TASK >> For this exercise, please reproduce the records below word for word, from the first line through the line with "width of a tree".

[Saved data entries]
/-!
# Connectivity constrains quantum codes: the treewidth bound on the distance (Baspin–Krishna 2022,
# Theorem 17) — PROVED, and without the degree

N. Baspin, A. Krishna, *Connectivity constrains quantum codes*, Quantum 6 (2022) 711 = arXiv:2106.00765
[BaspinKrishna2022] (held text `paper:arxiv-2106.00765`), §2.2 and §3.1, read on the page:

> «Definition 13. A tree decomposition of a graph G = (V,E) is a pair ({Q(i), i ∈ ℐ}, 𝒯 = (ℐ,ℰ)) where
> {i : i ∈ I} is a family of subsets Q(i) ⊆ V and 𝒯 = (ℐ,ℰ) is a tree … (1) ⋃_{i∈ℐ} Q(i) = V, (2) for
> every edge {v,w} ∈ E there exists i ∈ ℐ with {v,w} ⊆ Q(i), (3) for every i,j,k ∈ ℐ the following
> holds: if j lies on the path from i to k in 𝒯, then Q(i) ∩ Q(k) ⊆ Q(j). The width of the tree
> decomposition … is max_{i∈ℐ} |Q(i)| − 1. The treewidth tw(G) of G is the minimum width of a tree
> decomposition of G.» (chunk p0009 L22–35)
> «Theorem 17. Let 𝒞 be a code and G = G(𝒞) be the corresponding connectivity graph of bounded degree
> δ. If G has treewidth tw(G) then the distance obeys d ≤ δ·(tw(G)+1).» (chunk p0011 L7–10)
> Proof (chunk p0011 L12–66): by contradiction (`d > δ(tw(G)+1)`); for the leaves `j₁,…,j_t` below a
> node `p` of depth `𝒟 − 1` the anchor «𝒜 = ⋃ᵢ Q(jᵢ) ∖ ⋃ᵢ ∂₊Q(jᵢ)» is correctable (Union Lemma), the
> extended parent «𝒫_ext = Q(p) ∪ ∂₊Q(p)» has «|∂₊Q(p)| ≤ δ(tw(n)+1)» qubits in its boundary part and is
> correctable, «∂₋Q(jᵢ) ⊂ Q(p)» by Property (3), «∂₊𝒜 ⊂ ⋃ᵢ ∂₊Q(jᵢ) ⊂ 𝒫_ext», so «⋃ᵢ Q(jᵢ) ∪ Q(p) ⊂
> 𝒜 ∪ 𝒫_ext is correctable» (Expansion Lemma); «We can combine these nodes to form one larger leaf … This
> process can be iterated until the entire tree becomes one giant node which itself must be correctable
> … a contradiction if the code is to encode at least one logical qubit.»
> §5, open questions (chunk p0017 L21): «Can our bound on the distance from the treewidth be made
> independent from the maximum degree of the connectivity graph?»

What this file proves (KERNEL, no named fact), for stabilizer codes `S̄ = ⟨g⟩` presented by a generator
family `g` (connectivity graph `connGraph g`, `ConnectivityDimensionBound.lean`), on the tree's
vocabulary of tree decompositions (`Literature/Combinatorics/SimpleGraph/TreeDecomposition.lean`:
`TreeDecomposition`, `width`, `treewidth`; breadth-first rooting `root`, `depth`, `parentNode`,
`mem_bag_parentNode` of `TreeDecompositionRooting.lean`) and correctable regions
(`CorrectableRegions.lean`, `ConnectivityDistanceBound.lean`):
* `TreewidthBound.IsBelow`, `TreewidthBound.below` (`V_t`, the qubits of the bags below a node) and
  the Property-(3) lemmas of the printed proof in rooted form
  (`mem_bag_of_isBelow_of_not_isBelow`, `mem_bag_parent_of_isBelow_of_not_isBelow`,
  `eq_of_isBelow_of_isBelow`);
* `TreewidthBound.coversOuterBoundary_below_sdiff` — `∂₊(V_t ∖ Q(t)) ⊆ Q(t)`;
* **`TreewidthBound.isCorrectableRegion_below`** — the contraction: if every bag has `< d` qubits then
  every `V_t` is correctable (leaves up; Union Lemma over the children, Expansion Lemma with `Q(t)`);
* **`BaspinKrishna2022_theorem17`** — Theorem 17 as printed (`d ≤ δ·(tw(G)+1)`, `δ ≥ 1` a degree bound).

ROUTE DIFFERS FROM PRINT IN ONE POINT; STATEMENT AS PRINTED. The printed
anchor `⋃ᵢ Q(jᵢ) ∖ ⋃ᵢ ∂₊Q(jᵢ)` must be extended by `𝒫_ext = Q(p) ∪ ∂₊Q(p)`, whose size is where the
degree `δ` enters. This file uses the anchor `V_c ∖ Q(p)` for the subtree below a child `c` of `p`: by
Properties (2)–(3) its outer boundary lies inside `Q(p)` itself (`coversOuterBoundary_below_sdiff`), the
anchors of distinct children are disjoint and joined by no edge, so the Union Lemma and the Expansion
Lemma (with `Q(p)`, `|Q(p)| ≤ tw(G)+1 < d`) contract the children into the parent exactly as in print —
and the degree never enters the engine `TreewidthBound.isCorrectableRegion_below` (hypothesis: all bags
have `< d` qubits). The degree-free CONSEQUENCE `d ≤ tw(G) + 1` is not a printed statement (Baspin–
Krishna ask for it: §5, quoted above; Baspin–Guruswami–Krishna–Li, arXiv:2307.03283 Theorem 1.1 = the
tree's `BaspinEtAl2024_theorem11`, remove the degree for SEPARATION PROFILES; N. Baspin, arXiv:2503.17655
Theorem 9, bounds `d` for Assouad dimension `< 2`, a bounded-degree regime) and is therefore NOT stated in
this Literature file: by the cell lead's ruling (qec INBOX 2026-08-27T14:04:43Z) it is recorded on the
Summits side (`Summits/Ventures/QEC/Connectivity/TreewidthDistanceBound.lean`, theorem
`distance_le_treewidth_add_one`, importing the engine from here). This file states only the printed
Theorem 17.

FAITHFULNESS / SCOPE: (a) stabilizer (additive) codes, as in the printed Theorem 17 (the commuting-
projector version, App. Theorem 36 with `8δ²tw(G)`, is not typed); (b) `k ≥ 1` explicit (the printed
«if the code is to encode at least one logical qubit»); (c) the printed degree hypothesis is carried by
`BaspinKrishna2022_theorem17` as `∀ v, deg v ≤ δ` with `δ ≥ 1` (for `δ = 0` the printed `d ≤ 0` fails for
the `[[1,1,1]]` code) and is not used; (d) tree decompositions are the tree's (indexed by `Fin m`,
Mathlib `SimpleGraph.IsTree`), `treewidth` the least width — Definition 13 verbatim; (e) NOT typed:
Lemma 14 / Lemma 16 (separator–treewidth–expansion comparisons, cited from the graph-theory literature),
Corollary 18 (asymptotic), §3.3, §4.

HONEST FRAMING (LADDER-QEC X1): a BARRIER theorem — a stabilizer code whose connectivity graph (for some
generating set) has treewidth `w` and degree `≤ δ` has distance at most `δ(w + 1)`. A 2022 theorem
formalized; no novelty word.

## References
* [BaspinKrishna2022] §2.1 Defs 4–7, Lemma 8 (Union), Lemma 9 (Expansion), Def 10 (connectivity graph);
  §2.2 Def 13 (tree decomposition, treewidth; chunk p0009 L22–35); §3.1 Theorem 17 and proof (chunk p0011
  L5–66); §5 (chunk p0017 L19–21).
* [BaspinEtAl2024] N. Baspin, V. Guruswami, A. Krishna, R. Li, arXiv:2307.03283, Lemma 2.3 (Expansion
  Lemma, ∂₊ form — the tree's `IsCorrectableRegion.union_of_coversOuterBoundary`).
* [BravyiPoulinTerhal2010] Union Lemma (the tree's `isCorrectableRegion_of_fibers`).
* N. Baspin, *Stabilizer codes of less than two dimensions have constant distance*, arXiv:2503.17655
  (2025), Theorem 9 (read for the prior-art check; not used).

## Mathlib / tree search
`rg -i 'treewidth|TreeDecomposition' Literature Summits` (2026-08-27): the tree decompositions live in
`Literature/Combinatorics/SimpleGraph/TreeDecomposition*.lean` (Markov–Shi / Robertson–Seymour form,
`treewidth`, breadth-first rooting) and are reused here; no quantum-code use before this file
(`ConnectivityDimensionBound.lean` docstring: «Theorem 17 / Theorem 1 (tree decompositions — no Mathlib
treewidth) NOT typed»). Mathlib has no tree decompositions. Reused: `connGraph`, `connGraph_adj`,
`CoversOuterBoundary`, `IsCorrectableRegion(.mono/.of_card_lt/.union_of_coversOuterBoundary)`,
`isCorrectableRegion_of_fibers`, `fiber`, `not_isCorrectableRegion_univ`, `TreeDecomposition`
(`exists_mem_bag`, `exists_mem_bag_of_adj`, `card_bag_le_width_add_one`, `exists_width_eq_treewidth`,
`root`, `depth`, `depth_eq_zero_iff`, `parentNode`, `depth_parentNode`, `rank`, `rank_lt`,
`rank_parentNode_lt`, `mem_bag_parentNode`).
-/

namespace Literature.InformationTheory.QuantumCodes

SOLVED PROBLEM >>
/-!
# Connectivity constrains quantum codes: the treewidth bound on the distance (Baspin–Krishna 2022,
# Theorem 17) — PROVED, and without the degree

N. Baspin, A. Krishna, *Connectivity constrains quantum codes*, Quantum 6 (2022) 711 = arXiv:2106.00765
[BaspinKrishna2022] (held text `paper:arxiv-2106.00765`), §2.2 and §3.1, read on the page:

> «Definition 13. A tree decomposition of a graph G = (V,E) is a pair ({Q(i), i ∈ ℐ}, 𝒯 = (ℐ,ℰ)) where
> {i : i ∈ I} is a family of subsets Q(i) ⊆ V and 𝒯 = (ℐ,ℰ) is a tree … (1) ⋃_{i∈ℐ} Q(i) = V, (2) for
> every edge {v,w} ∈ E there exists i ∈ ℐ with {v,w} ⊆ Q(i), (3) for every i,j,k ∈ ℐ the following
> holds: if j lies on the path from i to k in 𝒯, then Q(i) ∩ Q(k) ⊆ Q(j). The width of the tree
> decomposition … is max_{i∈ℐ} |Q(i)| − 1. The treewidth tw(G) of G is the minimum width of a tree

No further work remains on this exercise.